Total deposits increased $562,186,000 or over 29 percent, from $1,912,394,000 at December 31, 2019, to $2,474,580,000 at December 31, 2020. Deposit growth was led by substantial increases in noninterest-bearing balances and money market deposits, primarily due to both new and expanded cash management and commercial deposit account relationships, including those from new customer relationships and deposits established as a result of Mid Penn’s PPP loan activities.

Short-Term Borrowings

Short-term borrowings of $125,617,000 at December 31, 2020 consisted entirely of Mid Penn’s utilization of the Federal Reserve’s PPPLF. The PPPLF allows banks to pledge PPP loans as collateral to borrow funds for up to a term of five years (to match the term of the respective PPP loans) at an interest rate of 0.35 percent.  Mid Penn had no short-term borrowings as of December 31, 2019.

Long-Term Debt

Long-term debt increased from $32,903,000 at December 31, 2019 to $75,115,000 at December 31, 2020. During the second quarter of 2020, Mid Penn executed a new Federal Home Loan Bank (“FHLB”) two-year term lower-cost borrowing of $70,000,000 to fund anticipated core loan growth. This increase was partially offset by the prepayment of $27,500,000 of higher-cost long-term FHLB borrowings.

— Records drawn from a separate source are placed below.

import Summits.CriticalPhenomena.PercolationContinuityZ3.Theorems.PercNearOneGluingNoHeavyQuantSliceSmallLayers
import Summits.CriticalPhenomena.PercolationContinuityZ3.Theorems.PercNearOneGluingNoHeavyQuantFlowPieces
import Summits.CriticalPhenomena.PercolationContinuityZ3.Theorems.PercNearOneGluingNoHeavyQuantLawDecFlowsDecomposition
import HarnessLib

/-!
# QUANT lane R8, T-DEC, leg (III): the GATED TWO-POINT CELLS of the blob gate move — law facts, and the ZERO-ONLY cells are DEC
# (`gateCell_decAtT_of_noLow`, `gateCell_decAtT_of_le`: no nonzero `t`-low ⟹ DEC at the mean by `flowAtT_of_moment`)

builds on p205010 (kernel theorem, internal audit signed; external expert review pending)

Support file (`--supports stmt-CriticalPhenomena-4575`), QUANT lane lead seat prim-quant-lead (gen 30), rung R8 of
`run/shared/lean/prim/quant/LADDER.md`.  Theorems only, standard axioms, no sorries.  Companion of `…QuantGateMoveBlobCells` (lead g30:
`decAtT_gateMoveBlob_of_cells` — the move lemma (M) for an arbitrary law follows from the cells below); memo
`run/shared/lean/prim/quant/FOR-PROVERS-R2.md` §2–§3b (README V315).

THE CELL.  For `lo ≤ hi ≤ M`, `0 ≤ γ ≤ 1`, `0 ≤ z < 1`, blob `{0, a; g}`:  `Q h := z·[h = 0] + (1 − z)·slice TP[lo, hi; γ] a g h`
(atoms `0`, `lo`, `hi`, `lo + a`, `hi + a`), of mass `1` and mean `t = (1 − z)(lo + (hi − lo)γ + ag)` (`gateCell_laws`).  In the regime
`t ≤ 2a` every atom `≥ a` is a `t`-absorber, so the only possible nonzero `t`-lows are `lo` and `hi` themselves; when neither is one
(`t ≤ 2·lo`, or `lo = 0` and `t ≤ 2·hi`, … : ≈ 82 % of the cells of the census, FOR-PROVERS-R2 §3b) the zero is the only low and the cell is
DEC at `(y, t, j)` for EVERY `j` by the moment criterion (`flowAtT_of_moment`: top-affordability `y·(M + a) ≤ t` and mean `= t`).
The cells with a nonzero low (`lo` or `hi` below `t/2`) are the next seat's (own twin `ℓ ↦ ℓ + a`, spill to `hi + a`; §3b).

* `LawDec.sum_mul_TP_range` — the mean of a two-point law.
* `LawDec.gateCell_laws` — `Q ≥ 0`, `Q = 0` above `M + a`, mass `1`, mean `(1 − z)(lo + (hi − lo)γ) + (1 − z)ag`.
* **`LawDec.gateCell_decAtT_of_noLow`** — no nonzero `t`-low ⟹ `DECAtT y t j (M + a) Q` (`y·M ≤ (1−z)(lo + (hi−lo)γ)`, `y ≤ (1−z)g`).
* **`LawDec.gateCell_decAtT_of_le`** — the same from `t ≤ 2a` and `t ≤ 2k` for every nonzero `k ∈ {lo, hi}` charged by `TP[lo, hi; γ]`.

HONEST STATUS: the cells with a nonzero low, (M)/`TwinMoveDEC` and everything above remain OPEN; RATE class log\* / honest sentence unchanged.

[this work]; (M): prim-quant-stmt g27; cells plan: lead g30 (this lane).  Nothing here is cited as a published result.  The gluing rows served
[cite: KozmaNitzan2024, Conjecture 3 (p. 15)]; product measure [cite: Grimmett1999, §1.3 p. 10].
-/

noncomputable section

namespace Summit.CriticalPhenomena.PercolationContinuityZ3.Theorems

namespace Quant

open Finset

/-- the two-point law `{lo, hi; g}` (as in `…QuantLawDEC`) -/
local notation3 "TP[" lo ", " hi ", " g ", " h "]" =>
  (g : ℝ) * (if (h : ℕ) = (hi : ℕ) then (1 : ℝ) else 0) + (1 - (g : ℝ)) * (if (h : ℕ) = (lo : ℕ) then (1 : ℝ) else 0)

namespace LawDec

/-- the mean of a two-point law on `{0..M}`: `Σ h·TP[lo, hi; γ](h) = lo + (hi − lo)γ`. [this work] -/
theorem sum_mul_TP_range (M lo hi : ℕ) (γ : ℝ) (hlo : lo ≤ M) (hhi : hi ≤ M) :
    ∑ h ∈ Finset.range (M + 1), (h : ℝ) * TP[lo, hi, γ, h] = (lo : ℝ) + ((hi : ℝ) - lo) * γ := by
  have e : ∀ h : ℕ, (h : ℝ) * TP[lo, hi, γ, h]
      = γ * (if h = hi then (hi : ℝ) else 0) + (1 - γ) * (if h = lo then (lo : ℝ) else 0) := by
    intro h
    by_cases h1 : h = hi
    · by_cases h2 : h = lo
      · subst h1; rw [if_pos rfl, if_pos h2, if_pos rfl, if_pos h2, h2]; ring
      · subst h1; rw [if_pos rfl, if_neg h2, if_pos rfl, if_neg h2]; ring
    · by_cases h2 : h = lo
      · subst h2; rw [if_neg h1, if_pos rfl, if_neg h1, if_pos rfl]; ring
      · rw [if_neg h1, if_neg h2, if_neg h1, if_neg h2]; ring
  simp_rw [e]
  rw [Finset.sum_add_distrib, ← Finset.mul_sum, ← Finset.mul_sum, Finset.sum_ite_eq' (Finset.range (M + 1)) hi,
    Finset.sum_ite_eq' (Finset.range (M + 1)) lo, if_pos (Finset.mem_range.2 (Nat.lt_succ_of_le hhi)),
    if_pos (Finset.mem_range.2 (Nat.lt_succ_of_le hlo))]
  ring

/-- **law facts of the gated two-point cell** `Q = z·δ₀ + (1−z)·slice TP[lo,hi;γ] a g` (`lo ≤ hi ≤ M`, `0 ≤ γ ≤ 1`, `0 ≤ z ≤ 1`,
`0 ≤ g ≤ 1`): nonnegative, vanishing above `M + a`, mass `1`, mean `(1−z)(lo + (hi−lo)γ) + (1−z)·a·g`. [this work] -/
theorem gateCell_laws (z g γ : ℝ) (a M lo hi : ℕ) (hz0 : 0 ≤ z) (hz1 : z ≤ 1) (hg0 : 0 ≤ g) (hg1 : g ≤ 1)
    (hγ0 : 0 ≤ γ) (hγ1 : γ ≤ 1) (hlo : lo ≤ M) (hhi : hi ≤ M) :
    (∀ h, 0 ≤ z * (if h = 0 then (1 : ℝ) else 0) + (1 - z) * slice (fun k => TP[lo, hi, γ, k]) a g h) ∧
    (∀ h, M + a < h → z * (if h = 0 then (1 : ℝ) else 0) + (1 - z) * slice (fun k => TP[lo, hi, γ, k]) a g h = 0) ∧
    (∑ h ∈ Finset.range (M + a + 1), (z * (if h = 0 then (1 : ℝ) else 0) + (1 - z) * slice (fun k => TP[lo, hi, γ, k]) a g h) = 1) ∧
    (∑ h ∈ Finset.range (M + a + 1), (h : ℝ) * (z * (if h = 0 then (1 : ℝ) else 0) + (1 - z) * slice (fun k => TP[lo, hi, γ, k]) a g h)
      = (1 - z) * ((lo : ℝ) + ((hi : ℝ) - lo) * γ) + (1 - z) * ((a : ℝ) * g)) := by
  have hTP0 : ∀ k, 0 ≤ TP[lo, hi, γ, k] := fun k => by
    refine add_nonneg (mul_nonneg hγ0 ?_) (mul_nonneg (by linarith) ?_) <;> split_ifs <;> norm_num
  have hTPM : ∀ k, M < k → TP[lo, hi, γ, k] = 0 := fun k hk => by
    rw [if_neg (by omega), if_neg (by omega)]; ring
  have hTP1 : ∑ k ∈ Finset.range (M + 1), TP[lo, hi, γ, k] = 1 := sum_TP_range M lo hi γ hlo hhi
  refine ⟨fun h => ?_, fun h hh => ?_, ?_, ?_⟩
  · refine add_nonneg (mul_nonneg hz0 (by split_ifs <;> norm_num)) (mul_nonneg (by linarith) ?_)
    exact slice_nonneg _ a g hg0 hg1 hTP0 h
  · rw [if_neg (by omega), mul_zero, zero_add, slice_eq_zero _ a g M hTPM h hh, mul_zero]
  · rw [Finset.sum_add_distrib, ← Finset.mul_sum, ← Finset.mul_sum, sum_slice _ a g M hTPM hTP1,
      Finset.sum_ite_eq' (Finset.range (M + a + 1)) 0 (fun _ => (1 : ℝ)), if_pos (Finset.mem_range.2 (by omega))]
    ring
  · have e : ∀ h : ℕ, (h : ℝ) * (z * (if h = 0 then (1 : ℝ) else 0) + (1 - z) * slice (fun k => TP[lo, hi, γ, k]) a g h)
        = z * ((h : ℝ) * (if h = 0 then (1 : ℝ) else 0)) + (1 - z) * ((h : ℝ) * slice (fun k => TP[lo, hi, γ, k]) a g h) :=
      fun h => by ring
    simp_rw [e]
    rw [Finset.sum_add_distrib, ← Finset.mul_sum, ← Finset.mul_sum, sum_mul_slice _ a g M hTPM hTP1,
      sum_mul_TP_range M lo hi γ hlo hhi]
    have hz : ∑ h ∈ Finset.range (M + a + 1), (h : ℝ) * (if h = 0 then (1 : ℝ) else 0) = 0 :=
      Finset.sum_eq_zero fun h _ => by split_ifs with h0 <;> simp [h0]
    rw [hz]; ring

/-- **THE ZERO-ONLY CELLS ARE DEC.**  `0 < y < 1`, `0 ≤ z < 1`, `y ≤ (1−z)g`, `g ≤ 1`, `1 ≤ a`, `lo ≤ hi ≤ M`, `0 ≤ γ ≤ 1`,
top-affordability `y·M ≤ (1−z)(lo + (hi−lo)γ)`; `t := (1−z)(lo + (hi−lo)γ) + ag − zag` (the cell's mean).  If the cell
`Q = z·δ₀ + (1−z)·slice TP[lo,hi;γ] a g` has NO nonzero `t`-low (`Q l = 0` for `1 ≤ l ≤ j`, `2l < t`), then `Q` is `DECAtT y t j (M + a)`:
the zero rides every atom above `t` at the moment rates (`flowAtT_of_moment`; `y(M+a) ≤ t`). [this work] -/
theorem gateCell_decAtT_of_noLow (y z g γ : ℝ) (a j M lo hi : ℕ)
    (hy0 : 0 < y) (hy1 : y < 1) (hz0 : 0 ≤ z) (hz1 : z < 1) (hg1 : g ≤ 1) (hyg : y ≤ (1 - z) * g) (ha : 1 ≤ a)
    (hlohi : lo ≤ hi) (hhi : hi ≤ M) (hγ0 : 0 ≤ γ) (hγ1 : γ ≤ 1)
    (hta : y * (M : ℝ) ≤ (1 - z) * ((lo : ℝ) + ((hi : ℝ) - lo) * γ))
    (hnz : ∀ l, 1 ≤ l → l ≤ j → 2 * (l : ℝ) < (1 - z) * ((lo : ℝ) + ((hi : ℝ) - lo) * γ) + (a : ℝ) * g - z * (a : ℝ) * g →
      z * (if l = 0 then (1 : ℝ) else 0) + (1 - z) * slice (fun k => TP[lo, hi, γ, k]) a g l = 0) :
    DECAtT y ((1 - z) * ((lo : ℝ) + ((hi : ℝ) - lo) * γ) + (a : ℝ) * g - z * (a : ℝ) * g) j (M + a)
      (fun h => z * (if h = 0 then (1 : ℝ) else 0) + (1 - z) * slice (fun k => TP[lo, hi, γ, k]) a g h) := by
  have hg0 : 0 < g := by
    by_contra hc
    have : (1 - z) * g ≤ 0 := mul_nonpos_of_nonneg_of_nonpos (by linarith) (not_lt.1 hc)
    linarith
  obtain ⟨q0, qM, q1, qmean⟩ := gateCell_laws z g γ a M lo hi hz0 hz1.le hg0.le hg1 hγ0 hγ1 (hlohi.trans hhi) hhi
  set t : ℝ := (1 - z) * ((lo : ℝ) + ((hi : ℝ) - lo) * γ) + (a : ℝ) * g - z * (a : ℝ) * g with ht
  have hta' : y * ((M + a : ℕ) : ℝ) ≤ t := by
    have h1 : y * (a : ℝ) ≤ (1 - z) * g * (a : ℝ) := mul_le_mul_of_nonneg_right hyg (Nat.cast_nonneg a)
    push_cast
    rw [mul_add, ht]
    nlinarith
  have htpos : 0 < t := by
    have h1 : 0 < (1 - z) * g * (a : ℝ) :=
      mul_pos (mul_pos (by linarith) hg0) (by exact_mod_cast (Nat.lt_of_lt_of_le Nat.zero_lt_one ha))
    have h2 : 0 ≤ (1 - z) * ((lo : ℝ) + ((hi : ℝ) - lo) * γ) := by
      refine mul_nonneg (by linarith) ?_
      have : (lo : ℝ) ≤ hi := by exact_mod_cast hlohi
      nlinarith [(Nat.cast_nonneg lo : (0:ℝ) ≤ (lo:ℝ))]
    rw [ht]; nlinarith
  refine decAtT_of_flowAtT y t j (M + a) _ hy0 hy1 qM q1 ?_
  refine flowAtT_of_moment y t j (M + a) _ hy0 hy1 htpos q0 (fun l hl1 hlj hlow => hnz l hl1 hlj hlow) hta' ?_
  rw [q1, qmean, mul_one, ht]
  apply le_of_eq; ring

/-- **THE ZERO-ONLY CELLS, by atom positions**: in the regime `t ≤ 2a`, if every NONZERO atom `k ∈ {lo, hi}` charged by `TP[lo, hi; γ]`
satisfies `t ≤ 2k`, the cell has no nonzero `t`-low and is DEC (`gateCell_decAtT_of_noLow`).  Covers: `a ≤ lo`; `t ≤ 2·lo`; `lo = 0 ∧ t ≤ 2·hi`;
`γ = 0 ∧ (lo = 0 ∨ t ≤ 2·lo)`; `γ = 1 ∧ (hi = 0 ∨ t ≤ 2·hi)`. [this work] -/
theorem gateCell_decAtT_of_le (y z g γ : ℝ) (a j M lo hi : ℕ)
    (hy0 : 0 < y) (hy1 : y < 1) (hz0 : 0 ≤ z) (hz1 : z < 1) (hg1 : g ≤ 1) (hyg : y ≤ (1 - z) * g) (ha : 1 ≤ a)
    (hlohi : lo ≤ hi) (hhi : hi ≤ M) (hγ0 : 0 ≤ γ) (hγ1 : γ ≤ 1)
    (hta : y * (M : ℝ) ≤ (1 - z) * ((lo : ℝ) + ((hi : ℝ) - lo) * γ))
    (hreg : (1 - z) * ((lo : ℝ) + ((hi : ℝ) - lo) * γ) + (a : ℝ) * g - z * (a : ℝ) * g ≤ 2 * (a : ℝ))
    (hlo : lo = 0 ∨ γ = 1 ∨ (1 - z) * ((lo : ℝ) + ((hi : ℝ) - lo) * γ) + (a : ℝ) * g - z * (a : ℝ) * g ≤ 2 * (lo : ℝ))
    (hhi' : hi = 0 ∨ γ = 0 ∨ (1 - z) * ((lo : ℝ) + ((hi : ℝ) - lo) * γ) + (a : ℝ) * g - z * (a : ℝ) * g ≤ 2 * (hi : ℝ)) :
    DECAtT y ((1 - z) * ((lo : ℝ) + ((hi : ℝ) - lo) * γ) + (a : ℝ) * g - z * (a : ℝ) * g) j (M + a)
      (fun h => z * (if h = 0 then (1 : ℝ) else 0) + (1 - z) * slice (fun k => TP[lo, hi, γ, k]) a g h) := by
  refine gateCell_decAtT_of_noLow y z g γ a j M lo hi hy0 hy1 hz0 hz1 hg1 hyg ha hlohi hhi hγ0 hγ1 hta ?_
  intro l hl1 _ hlow
  have hl0 : l ≠ 0 := by omega
  rw [if_neg hl0, mul_zero, zero_add]
  simp only [slice]
  -- the unshifted part vanishes at `l`
  have hTPl : TP[lo, hi, γ, l] = 0 := by
    have ehi : γ * (if l = hi then (1 : ℝ) else 0) = 0 := by
      by_cases e : l = hi
      · subst e
        rcases hhi' with h0 | h0 | h0
        · exact absurd h0 hl0
        · rw [h0, zero_mul]
        · exfalso; linarith
      · rw [if_neg e, mul_zero]
    have elo : (1 - γ) * (if l = lo then (1 : ℝ) else 0) = 0 := by
      by_cases e : l = lo
      · subst e
        rcases hlo with h0 | h0 | h0
        · exact absurd h0 hl0
        · rw [h0, sub_self, zero_mul]
        · exfalso; linarith
      · rw [if_neg e, mul_zero]
    rw [ehi, elo, add_zero]
  -- the shifted part vanishes at `l` (`l < t/2 ≤ a`)
  have hshift : (if a ≤ l then TP[lo, hi, γ, l - a] else 0) = 0 := by
    have hla : ¬ a ≤ l := by
      intro hal
      have : (a : ℝ) ≤ l := by exact_mod_cast hal
      linarith
    rw [if_neg hla]
  rw [hTPl, hshift, mul_zero, mul_zero, add_zero, mul_zero]

end LawDec

end Quant

end Summit.CriticalPhenomena.PercolationContinuityZ3.Theorems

Mid Penn recognized $165,000 of FHLB prepayment penalties, which were recorded within other noninterest expenses on the Consolidated Statements of Income.   Mid Penn recognized $93,000 of FHLB prepayment penalties during the year ended December 31, 2019 attributable to the prepayment of $20,000,000 of higher-cost FHLB borrowings.

Subordinated Debt

Subordinated debt outstanding increased $17,510,000 or 65 percent, from $27,070,000 at December 31, 2019 to $44,580,000 at December 31, 2020. The year-over-year increase reflects the net impact of three subordinated debt transactions:

  • In March 2020, Mid Penn issued an aggregate of $15,000,000 of Subordinated Debt Notes due March 2030 (the “March 2030 Notes”) to accredited investors.  The March 2030 Notes bear interest at a rate of 4 percent per year for the first five years and then float at the Wall Street Journal’s Prime Rate, and are intended to be treated as Tier 2 capital for regulatory capital purposes.
  • In December 2020, Mid Penn issued an aggregate of $12,150,000 of Subordinated Debt Notes due December 2030 (the “December 2030 Notes”) to accredited investors.  The December 2030 Notes bear interest at a rate of 4.5 percent per year for the first five years and then float at the Wall Street Journal’s Prime Rate, and are intended to be treated as Tier 2 capital for regulatory capital purposes.
  • Also, during the fourth quarter of 2020, Mid Penn redeemed $9,500,000 in subordinated debt assumed in 2018 in conjunction with Mid Penn’s acquisition of First Priority Bank. The First Priority subordinated debt paid a high fixed rate of interest of 7 percent, and was redeemed promptly following the expiration of the noncallable period. Mid Penn recognized prepayment fees of $143,000 related to the early redemption, which are included in other noninterest expenses.

Capital

Shareholders’ equity increased by $17,814,000 or 7 percent from $237,874,000 as of December 31, 2019 to $255,688,000 as of December 31, 2020. The increase in shareholders’ equity primarily reflects the growth in retained earnings through year-to-date net income, net of dividends paid. Some of the increase was offset by the initiation of Mid Penn’s treasury stock repurchase program, which reflected total common stock buybacks of $1,795,000 as of December 31, 2020. A total of 92,652 common shares were repurchased at a discount to tangible book value per share, with an average cost of $19.37 per share. Regulatory capital ratios for both Mid Penn and its banking subsidiary exceeded regulatory “well-capitalized” levels at both December 31, 2020 and December 31, 2019.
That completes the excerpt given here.